При этом существуют два опасения: во-первых, человечество может покончить с собой прежде, чем встанет на этот путь. Это вполне возможно, но в то же время совсем тривиально. Во-вторых, есть реальное затруднение, которое может стать непреодолимой преградой: фактор времени. Как известно, течение эволюции было неравномерным. Первоначальные временные затраты при разработке ДНК-«языка» были очень большими: они составили около миллиарда лет, если не больше. Только после этого эволюционный процесс развития смог ускориться. Если эту первую фазу нельзя сильно сократить, то есть если временные затраты должны оставаться настолько большими, мой оптимизм необоснован.

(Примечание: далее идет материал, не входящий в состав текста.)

import Literature.Geometry.Symplectic.JHolomorphicMap
import Mathlib.Geometry.Manifold.VectorBundle.Hom
import Mathlib.Geometry.Manifold.VectorBundle.Tangent
import Mathlib.Geometry.Manifold.MFDeriv.Tangent
import Mathlib.Geometry.Manifold.MFDeriv.Atlas
import Mathlib.Geometry.Manifold.ContMDiff.Atlas
import Mathlib.Geometry.Manifold.ContMDiff.NormedSpace
import Mathlib.Geometry.Manifold.ContMDiffMFDeriv
import Mathlib.Geometry.Manifold.Instances.Real
import Mathlib.Analysis.InnerProductSpace.PiL2
import Mathlib.Analysis.Calculus.BumpFunction.FiniteDimension
import HarnessLib

/-!
# Chart localisation of almost complex structures and `J`-holomorphic curves (dimension four)

Folklore calculus used to reduce local statements about `J`-holomorphic curves `G : ℂ → V` in a
smooth almost complex `4`-manifold `(V, J)` — stated, as in
`Literature/Geometry/Symplectic/JHolomorphicLocalIntersections.lean`, with `J` a raw family of
tangent-space endomorphisms, `J² = -1`, smooth "in tangent coordinates"
(`inTangentCoordinates (𝓡 4) (𝓡 4) id id J x₀` is `C^∞` at `x₀` for every `x₀`) and
`IsJHolomorphic (𝓡 4) J G` — to FLAT statements in `ℝ⁴ = EuclideanSpace ℝ (Fin 4)` about
globally smooth maps `u : ℂ → ℝ⁴` which are `J'`-holomorphic (`du (iα) = J' (u z) (du α)`) on a
disc for a globally smooth operator field `J' : ℝ⁴ → (ℝ⁴ →L[ℝ] ℝ⁴)`; this is the form consumed by
the flat local theory of the tree (`Literature.Geometry.Symplectic.sheet_dichotomy`,
`JHolomorphicSheetDichotomy.lean`).

## Contents (namespace `Literature.Geometry.Symplectic`)

* `exists_smooth_ballRetraction` — a `C^∞` map `rt : E → E` with values in `ball c δ` and equal to
  the identity on `closedBall c (δ/2)` (a bump-function cut-off; used to globalise maps which are
  only defined / smooth on a chart);
* `inTangentCoordinates_contMDiffOn_chartSource` — the frame expression of `J` at `x₀` is `C^∞`
  on the whole chart domain of `x₀` (vector-bundle section API: `contMDiffAt_hom_bundle`,
  `Trivialization.contMDiffOn_section_baseSet_iff`);
* `exists_coordinateACS` — the coordinate almost complex structure `Jc` on the chart target
  (`C^∞` there, `Jc² = -1`, equal to the frame expression along the chart) and
  `exists_coordinateACS_global` — a GLOBALLY `C^∞` field `J'` on `ℝ⁴` with the same two
  properties on a ball about the image of `x₀`;
* `jHolomorphic_fderiv_chart` — a `J`-holomorphic curve is flat-holomorphic in a chart for the
  frame expression of `J` (chain rule, `inTangentCoordinates_eq_mfderiv_comp`, and the left
  inverse `mfderivWithin_extChartAt_symm_comp_mfderiv_extChartAt'`);
* `exists_chartCurve_global` — for a smooth `J`-holomorphic `G : ℂ → V` and a chart centred at
  `G z₀`, a globally `C^∞` map `u : ℂ → ℝ⁴` agreeing with the chart expression of `G` on a disc
  about `z₀`, `J'`-holomorphic there, with `du(z₀)` injective when `dG(z₀)` is.

The chart-calculus lemmas are the Literature-side versions of the helper stubs proved on the
summit side in `Summits/SmoothPoincare4/SmoothPoincare4/Theorems/SullivanDualWitnessChargeHelper*.lean`
(Literature may not import `Summits`). Nothing here is specific to `J`-holomorphic curve theory
beyond the definition `IsJHolomorphic`; no named facts are introduced.
-/

noncomputable section

open scoped Manifold ContDiff Topology Bundle
open Set Function Metric Filter

namespace Literature.Geometry.Symplectic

Ещё нет уверенности, сможет ли идущее после нас компьютерное поколение помочь в области «информа ционно-эволюционной псевдоязыковой технологии». У мощности компьютера есть физические границы, среди всего прочего в виде уже доказанно существующей преграды – «transcomputability». Ибо уже известны довольно простые алгоритмические задачи, которые не смог бы преодолеть даже компьютер, сделанный из материала всей Вселенной.
Таким образом, в этой области есть много неопределённости, но я не хочу заранее считать неопределённость поражением. Возможно, если мы создадим из ещё неизвестного потенциала изменения материи, являющейся носителем информации и создателем, связку ключей, управляемую нами, ориентированную на цель и развивающуюся, то мы сможем открыть замок будущего, который не является воздушным замком.

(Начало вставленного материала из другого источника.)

import Summits.ResolutionOfSingularities.ResolutionOfSingularities.Theorems.FrobeniusLadderFInjectiveMacaulayficationPencilExitTagW
import HarnessLib

/-!
# TASK 4b SOUNDNESS, the bulk tag (✓p694236 code 1 «pencil j = 0», `M₂|_Z ≤ 1`, not deep): the `W`-chart is FULL at every closed point of the orbit — witness = the `W⁰`-term, read
# after ALSO killing one letter `y_{i₀}` with `M₁ i₀ ≥ 1` (so the `W`-term of `Φ` disappears and the Fedder element becomes `±(β·y^{M₂|_Z}·Θ(χ))^{p−1}`, whose coefficient at
# `y^{(p−1)M₂|_Z}` is a `(p−1)`-st power of the constant term of `Θ(χ)`)
# (crux `FInjectiveMacaulayfication` stmt-ResolutionOfSingularities-15315, chain w45a; RULING R23.2 (2); consumer res-L1-w45a-stub-3 TASK 4c; seat res-L1-w45a-stub-1 g14)

[OURS · L1 W4.5a] Support file (`--supports stmt-ResolutionOfSingularities-15315 --as helper`); theorems only; unconditional; any field of characteristic `p` (every prime). Nothing of the
crux is proved; no census row is asserted. AI-written (AI review is weaker than expert review).

LETTER as in ✓p696297 (`W = X 0`, base letters `X i.succ`, closed point `(w₀; c)`, orbit `Z = {c = 0}`). HYPOTHESES of `fullCl_pencilChartW_code1`: `M₁, M₂` with disjoint supports;
`M₂ i ≤ 1` on `Z`; EXACTLY ONE of `r|_Z = 0`, `s|_Z = 0` (= «not deep» ∧ the first two disjuncts of `nonpdiv` in `exitOK`; the two-unit transversal case `r|_Z = s|_Z = 0` is NOT covered
here); `Φ` prime. If moreover `M₁|_Z ≤ 1` the claim is ✓p696297; otherwise some `i₀ ∈ Z` has `M₁ i₀ ≥ 1` and the substitution `Θ : W ↦ W + w₀, y_i ↦ c_i (i ∉ Z), y_{i₀} ↦ 0,
y_i ↦ y_i (i ∈ Z ∖ i₀)` kills `y^{M₁}` and maps `Φ` to `−β·y^{M₂|_Z}·(ρ·Θ(y^{r}) − σ·Θ(y^{s}))`, one of `Θ(y^r), Θ(y^s)` a non-zero constant and the other without constant term; so
`y^{(p−1)M₂|_Z}` is in the support of `Θ(Φ)^{p−1}` (constant coefficients are multiplicative) and ✓p695452 `hypersurface_fullCl_stalk_of_reduction` concludes.
* §1 `kill_monomial`, `constantCoeff_kill_monomial`, `coeff_cons_zero_rename_succ`; §2 ★★ `fullCl_pencilChartW_code1`; §3 ★★ `fullCl_pencilChartU_pole_code1` (the pole `U = 0`).
[cite: Fedder1983, Thm. 1.12]
-/

set_option linter.dupNamespace false

noncomputable section

open AlgebraicGeometry IsLocalRing MvPolynomial
open scoped Pointwise

namespace Summit.ResolutionOfSingularities.ResolutionOfSingularities.Theorems.FInjectiveMacaulayfication.PencilExitTagCode1

open Summit.ResolutionOfSingularities.ResolutionOfSingularities.Theorems.FInjectiveMacaulayfication
open SliceableCentre PencilExitTagW

variable (k : Type) [Field k] {n : ℕ}

/-! ## §1 Killing one letter -/

/-- **Killing the letter `y_{i₀}` on a monomial**: `y^m ↦ y^m` if `m i₀ = 0`, `↦ 0` otherwise. [plumbing] -/
theorem kill_monomial (i₀ : Fin n) (m : Fin n →₀ ℕ) :
    aeval (fun i : Fin n => if i = i₀ then (0 : MvPolynomial (Fin n) k) else X i) (monomial m (1 : k)) = if m i₀ = 0 then monomial m 1 else 0 := by
  classical
  rw [aeval_monomial, map_one, one_mul]
  split_ifs with h
  · rw [monomial_eq, C_1, one_mul, Finsupp.prod, Finsupp.prod]
    refine Finset.prod_congr rfl fun i hi => ?_
    have hi0 : i ≠ i₀ := by rintro rfl; exact (Finsupp.mem_support_iff.1 hi) h
    rw [if_neg hi0]
  · rw [Finsupp.prod, Finset.prod_eq_zero (i := i₀) (Finsupp.mem_support_iff.2 h)]
    rw [if_pos rfl, zero_pow h]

Здесь моё предисловие подходит к концу. К сказанному я позволю себе добавить только свою благодарность всем, кто с терпением и большим желанием участвовал в берлинском симпозиуме. Вы полностью заслужили эту благодарность. Если я при этом не называю имён, так это только потому, что в противном случае я должен был бы перечислить всех присутствовавших.